§ **REQUIRED WORK**
Each line of the entries that mentions the string "hgen" needs to be reported.

§ **INPUT RECORDS**
import Mathlib
import Literature.AlgebraicGeometry.Resolution.ChartTwoVertex
import Literature.AlgebraicGeometry.Resolution.BoundedPreparation
import HarnessLib

/-!
# Total preparedness is symmetric in `u₁ ↔ u₂` (OPTION R, swap packet)

Topic: `Literature/AlgebraicGeometry/Resolution`. V. Cossart, U. Jannsen, S. Saito, LNM 2270 (2020),
Definition 11.1 and the picture below it (the characteristic polygon reflected in the diagonal under
`u₁ ↔ u₂`), Cor. 8.17 / Thm. 8.24 («prepared at all vertices») [cite: CossartJannsenSaito2020, Cor. 8.17];
V. Cossart, O. Piltant, J. Algebra 320 (2008), §4 p. 11 («`Δ(E; u₁, u₂; y)` is prepared if no vertex is
solvable») [cite: CossartPiltant2008, Prop. 4.4].

OURS (swap packet of the completed-chain descent R-5): the bounded notion `PreparedUpTo c J μ B` of
`BoundedPreparation` is NOT symmetric (its bound is on the abscissa), but preparedness at EVERY vertex is:
`(∀ B, PreparedUpTo c J μ B) → ∀ B, PreparedUpTo (c ∘ σ₁₂) J μ B` (and back by the involution), via the
equivariance of Newton points, level weights and solvability under the transposition `σ₁₂`
(`PolygonSymmetry`, `ChartTwoVertex.isSolvableAt_comp_σ₁₂_iff`). No facts, no definitions.
F-71 / T1 / N2 NOT proved; no summit statement is proved. AI-written; weaker than expert review.
-/

noncomputable section

open IsLocalRing MvPolynomial

namespace Literature.AlgebraicGeometry.Resolution

universe u

section Swap

variable {R : Type u} [CommRing R] [IsRegularLocalRing R] (c : Fin 3 → R)
  (hgen : Ideal.span {c 0, c 1, c 2} = maximalIdeal R) (hdim : ringKrullDim R = 3)
  {J : Ideal R} {μ : ℕ}

omit [IsRegularLocalRing R] in
/-- Level weights under the swap: `(w₀, L p₂, L p₁) ∘ σ = (w₀, L p₁, L p₂)`. [cite: CossartJannsenSaito2020, Def. 11.1] -/
theorem levelWeight_comp_σ₁₂ (μ w₀ p₁ p₂ : ℕ) :
    levelWeight μ w₀ p₂ p₁ ∘ σ₁₂ = levelWeight μ w₀ p₁ p₂ := by
  funext i; fin_cases i <;> rfl

omit [IsRegularLocalRing R] in
/-- `eswap (vexp b a) = vexp a b`. [cite: CossartJannsenSaito2020, Def. 11.1] -/
theorem eswap_vexp (a b : ℕ) : eswap (vexp b a) = vexp a b := by
  ext i; fin_cases i <;> simp

include hgen hdim in
/-- **Preparedness at every vertex passes to the swapped label `c ∘ σ₁₂`.**
[cite: CossartJannsenSaito2020, Cor. 8.17] [cite: CossartPiltant2008, Prop. 4.4] -/
theorem preparedUpTo_forall_comp_σ₁₂ (hprep : ∀ B, PreparedUpTo c J μ B) :
    ∀ B, PreparedUpTo (c ∘ σ₁₂) J μ B := by
  intro B w₀ p₁ p₂ hw₀ hp₁ hp₂ hS v₁ v₂ _hB hline hreal huniq lam
  -- the swapped data for `c`
  have hS' : ∀ e ∈ pts c J μ, w₀ ≤ p₂ * spt₁ μ e + p₁ * spt₂ μ e := by
    intro e he
    have h := hS (eswap e) ((mem_pts_comp_σ₁₂_iff c J μ _).mpr (by rwa [eswap_eswap]))
    rw [spt₁_eswap, spt₂_eswap] at h
    omega
  have hreal' : ∃ e ∈ pts c J μ, spt₁ μ e = μ.factorial * v₂ ∧ spt₂ μ e = μ.factorial * v₁ := by
    obtain ⟨e, he, he1, he2⟩ := hreal
    refine ⟨eswap e, (mem_pts_comp_σ₁₂_iff c J μ e).mp he, ?_, ?_⟩
    · rw [spt₁_eswap]; exact he2
    · rw [spt₂_eswap]; exact he1
  have huniq' : ∀ e ∈ pts c J μ, p₂ * spt₁ μ e + p₁ * spt₂ μ e = w₀ →
      spt₁ μ e = μ.factorial * v₂ ∧ spt₂ μ e = μ.factorial * v₁ := by
    intro e he h
    have h' := huniq (eswap e) ((mem_pts_comp_σ₁₂_iff c J μ _).mpr (by rwa [eswap_eswap]))
    rw [spt₁_eswap, spt₂_eswap] at h'
    have := h' (by omega)
    exact ⟨this.2, this.1⟩
  have hline' : w₀ = μ.factorial * (p₂ * v₂ + p₁ * v₁) := by rw [hline]; ring
  have hnot := hprep (μ.factorial * v₂) w₀ p₂ p₁ hw₀ hp₂ hp₁ hS' v₂ v₁ le_rfl hline' hreal' huniq' lam
  -- transport along `σ₁₂`
  intro hsol
  apply hnot
  have hw : ∀ i, 0 < levelWeight μ w₀ p₂ p₁ i := levelWeight_pos hw₀ hp₂ hp₁
  rw [← isSolvableAt_comp_σ₁₂_iff c hgen hdim J hw (w₀ * μ) μ (vexp v₂ v₁) lam,
    levelWeight_comp_σ₁₂, eswap_vexp]
  exact hsol

include hgen hdim in
/-- **Preparedness at every vertex is symmetric in `u₁ ↔ u₂`.** [cite: CossartJannsenSaito2020, Cor. 8.17]
[cite: CossartPiltant2008, Prop. 4.4] -/
theorem preparedUpTo_forall_comp_σ₁₂_iff :
    (∀ B, PreparedUpTo (c ∘ σ₁₂) J μ B) ↔ ∀ B, PreparedUpTo c J μ B := by
  refine ⟨fun h => ?_, preparedUpTo_forall_comp_σ₁₂ c hgen hdim⟩
  have hgen' : Ideal.span {(c ∘ σ₁₂) 0, (c ∘ σ₁₂) 1, (c ∘ σ₁₂) 2} = maximalIdeal R := by
    rw [span_triple_comp_σ₁₂]; exact hgen
  have := preparedUpTo_forall_comp_σ₁₂ (c ∘ σ₁₂) hgen' hdim h
  rwa [comp_σ₁₂_comp_σ₁₂] at this

end Swap

end Literature.AlgebraicGeometry.Resolution

end
import Mathlib.Data.Nat.Choose.Sum
import Mathlib.Data.Real.Basic
import Mathlib.Order.Interval.Finset.Nat
import Mathlib.Tactic.FieldSimp
import Mathlib.Tactic.GCongr
import Mathlib.Tactic.Linarith
import Mathlib.Tactic.Positivity
import Mathlib.Tactic.Ring
import Literature.InformationTheory.Coding.HammingBall
import HarnessLib

/-!
# The largest ballot number (two-row degree) is at most `4 · 2ⁿ / n`

Topic `Combinatorics/Enumerative`; proved theorems only (no definitions, no named facts).

The ballot number `f^{(n-j,j)} = C(n,j) - C(n,j-1) = C(n,j) · (n - 2j + 1)/(n - j + 1)`
(`0 ≤ 2j ≤ n`) is the number of standard Young tableaux of the two-row shape `(n-j, j)`, i.e. the
degree of the two-row irreducible representation of the symmetric group `𝔖ₙ` (hook length
formula), equivalently the number of lattice paths with `n - j` up- and `j` down-steps staying weakly
above the axis (Bertrand's ballot problem). Its maximum over `j` is of exact order `2ⁿ / n`
(attained for `n - 2j ≍ √n`). This file proves the uniform upper bound with an explicit constant,

* `ballot_le_four_mul_two_pow_div` : `C(n,j) · (n - 2j + 1) / (n - j + 1) ≤ 4 · 2ⁿ / n`
  for all `n ≥ 1`, `2j ≤ n` (real form),

from two counting inequalities on binomial coefficients which are of independent use,

* `choose_mul_half_succ_sub_le_two_pow` : `C(n,j) · (⌊n/2⌋ + 1 - j) ≤ 2ⁿ`;
* `choose_mul_succ_sub_two_mul_le_two_pow` : `C(n,j) · (n + 1 - 2j) ≤ 2ⁿ⁺¹`.

## Proof

Unimodality below the middle (`Literature.InformationTheory.Coding.choose_le_choose_of_le_half`,
iterating Mathlib's `Nat.choose_le_succ_of_lt_half_left`): each of the `⌊n/2⌋ + 1 - j` coefficients
`C(n,i)`, `j ≤ i ≤ ⌊n/2⌋`, is at least `C(n,j)`, and all of them together are at most
`Σ_i C(n,i) = 2ⁿ` (`Nat.sum_range_choose`); so `C(n,j) (⌊n/2⌋ + 1 - j) ≤ 2ⁿ`, whence
`C(n,j) (n + 1 - 2j) ≤ 2ⁿ⁺¹` as `n + 1 - 2j ≤ 2 (⌊n/2⌋ + 1 - j)`. Finally `n - j + 1 ≥ n/2` for
`2j ≤ n`, so the ballot number is at most `2ⁿ⁺¹ / (n/2) = 4 · 2ⁿ / n`.

## What is NOT here

The identification with `numStandardTableaux` of a two-row partition / with differences of binomial
coefficients (users state the quotient form directly, as the symmetric-group design routes of
`Summits/MatrixMultiplication` do), the matching lower bound `max_j f^{(n-j,j)} ≥ c · 2ⁿ / n`, and
the Gaussian-regime asymptotics.

## References

Folklore. For the hook length / ballot formula `f^{(n-j,j)} = C(n,j)(n-2j+1)/(n-j+1)` see e.g.
M. Aigner, *A Course in Enumeration* (GTM 238, Springer 2007), §3.1, Exercise 3.10 [Aigner2007];
the `2ⁿ/n` order of the maximum is the standard local-limit heuristic for the discrete derivative
of the binomial distribution.
-/

namespace Literature.Combinatorics.Enumerative

open Finset

/-- Counting form of unimodality: `C(n,j) · (⌊n/2⌋ + 1 - j) ≤ 2ⁿ` — the `⌊n/2⌋ + 1 - j` binomial
coefficients `C(n,i)`, `j ≤ i ≤ ⌊n/2⌋`, are each at least `C(n,j)` and together at most
`Σ_i C(n,i) = 2ⁿ`. (Trivial when `j > ⌊n/2⌋`: the factor is `0`.) [folklore] -/
theorem choose_mul_half_succ_sub_le_two_pow (n j : ℕ) : n.choose j * (n / 2 + 1 - j) ≤ 2 ^ n := by
  calc n.choose j * (n / 2 + 1 - j)
      = ∑ _i ∈ Ico j (n / 2 + 1), n.choose j := by
        rw [sum_const, Nat.card_Ico, smul_eq_mul, mul_comm]
    _ ≤ ∑ i ∈ Ico j (n / 2 + 1), n.choose i :=
        sum_le_sum fun i hi =>
          Literature.InformationTheory.Coding.choose_le_choose_of_le_half (mem_Ico.1 hi).1
            (Nat.lt_succ_iff.1 (mem_Ico.1 hi).2)
    _ ≤ ∑ i ∈ range (n + 1), n.choose i :=
        sum_le_sum_of_subset_of_nonneg
          (fun i hi => mem_range.2 (by have := (mem_Ico.1 hi).2; omega))
          (fun _ _ _ => Nat.zero_le _)
    _ = 2 ^ n := Nat.sum_range_choose n

/-- The numerator of the ballot number is `O(2ⁿ)` uniformly in `j`:
`C(n,j) · (n + 1 - 2j) ≤ 2ⁿ⁺¹` (from `choose_mul_half_succ_sub_le_two_pow` and
`n + 1 - 2j ≤ 2 (⌊n/2⌋ + 1 - j)`). [folklore] -/
theorem choose_mul_succ_sub_two_mul_le_two_pow (n j : ℕ) :
    n.choose j * (n + 1 - 2 * j) ≤ 2 ^ (n + 1) := by
  have h := choose_mul_half_succ_sub_le_two_pow n j
  have h2 : n + 1 - 2 * j ≤ 2 * (n / 2 + 1 - j) := by omega
  calc n.choose j * (n + 1 - 2 * j)
      ≤ n.choose j * (2 * (n / 2 + 1 - j)) := Nat.mul_le_mul_left _ h2
    _ = 2 * (n.choose j * (n / 2 + 1 - j)) := by ring
    _ ≤ 2 * 2 ^ n := Nat.mul_le_mul_left 2 h
    _ = 2 ^ (n + 1) := by ring

/-- **The largest two-row degree is `O(2ⁿ/n)`**: for `n ≥ 1` and `2j ≤ n` the ballot number
`f^{(n-j,j)} = C(n,j) (n - 2j + 1)/(n - j + 1)` satisfies
`C(n,j) (n - 2j + 1)/(n - j + 1) ≤ 4 · 2ⁿ / n` (numerator `≤ 2ⁿ⁺¹` by
`choose_mul_succ_sub_two_mul_le_two_pow`, denominator `≥ n/2`). The order `2ⁿ/n` is sharp.
[folklore] -/
theorem ballot_le_four_mul_two_pow_div {n j : ℕ} (hn : 1 ≤ n) (hj : 2 * j ≤ n) :
    (n.choose j : ℝ) * ((n : ℝ) - 2 * j + 1) / ((n : ℝ) - j + 1) ≤ 4 * 2 ^ n / n := by
  have hn0 : (0 : ℝ) < n := by exact_mod_cast hn
  have hjr : 2 * (j : ℝ) ≤ n := by exact_mod_cast hj
  -- numerator: `C(n,j) (n - 2j + 1) ≤ 2ⁿ⁺¹`, cast from `ℕ`
  have hnum : (n.choose j : ℝ) * ((n : ℝ) - 2 * j + 1) ≤ 2 ^ (n + 1) := by
    have h := choose_mul_succ_sub_two_mul_le_two_pow n j
    have hcast : ((n + 1 - 2 * j : ℕ) : ℝ) = (n : ℝ) - 2 * j + 1 := by
      rw [Nat.cast_sub (by omega)]
      push_cast
      ring
    rw [← hcast]
    exact_mod_cast h
  -- denominator: `n - j + 1 ≥ n/2 > 0`
  have hden : (n : ℝ) / 2 ≤ (n : ℝ) - j + 1 := by linarith
  have hden0 : (0 : ℝ) < (n : ℝ) - j + 1 := by linarith
  rw [div_le_iff₀ hden0]
  calc (n.choose j : ℝ) * ((n : ℝ) - 2 * j + 1) ≤ 2 ^ (n + 1) := hnum
    _ = 4 * 2 ^ n / n * ((n : ℝ) / 2) := by
        field_simp
        ring
    _ ≤ 4 * 2 ^ n / n * ((n : ℝ) - j + 1) := by gcongr

end Literature.Combinatorics.Enumerative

§ **WRITTEN SOLUTION**
  (hgen : Ideal.span {c 0, c 1, c 2} = maximalIdeal R) (hdim : ringKrullDim R = 3)
include hgen hdim in
  rw [← isSolvableAt_comp_σ₁₂_iff c hgen hdim J hw (w₀ * μ) μ (vexp v₂ v₁) lam,
include hgen hdim in
  refine ⟨fun h => ?_, preparedUpTo_forall_comp_σ₁₂ c hgen hdim⟩
  have hgen' : Ideal.span {(c ∘ σ₁₂) 0, (c ∘ σ₁₂) 1, (c ∘ σ₁₂) 2} = maximalIdeal R := by
    rw [span_triple_comp_σ₁₂]; exact hgen
  have := preparedUpTo_forall_comp_σ₁₂ (c ∘ σ₁₂) hgen' hdim h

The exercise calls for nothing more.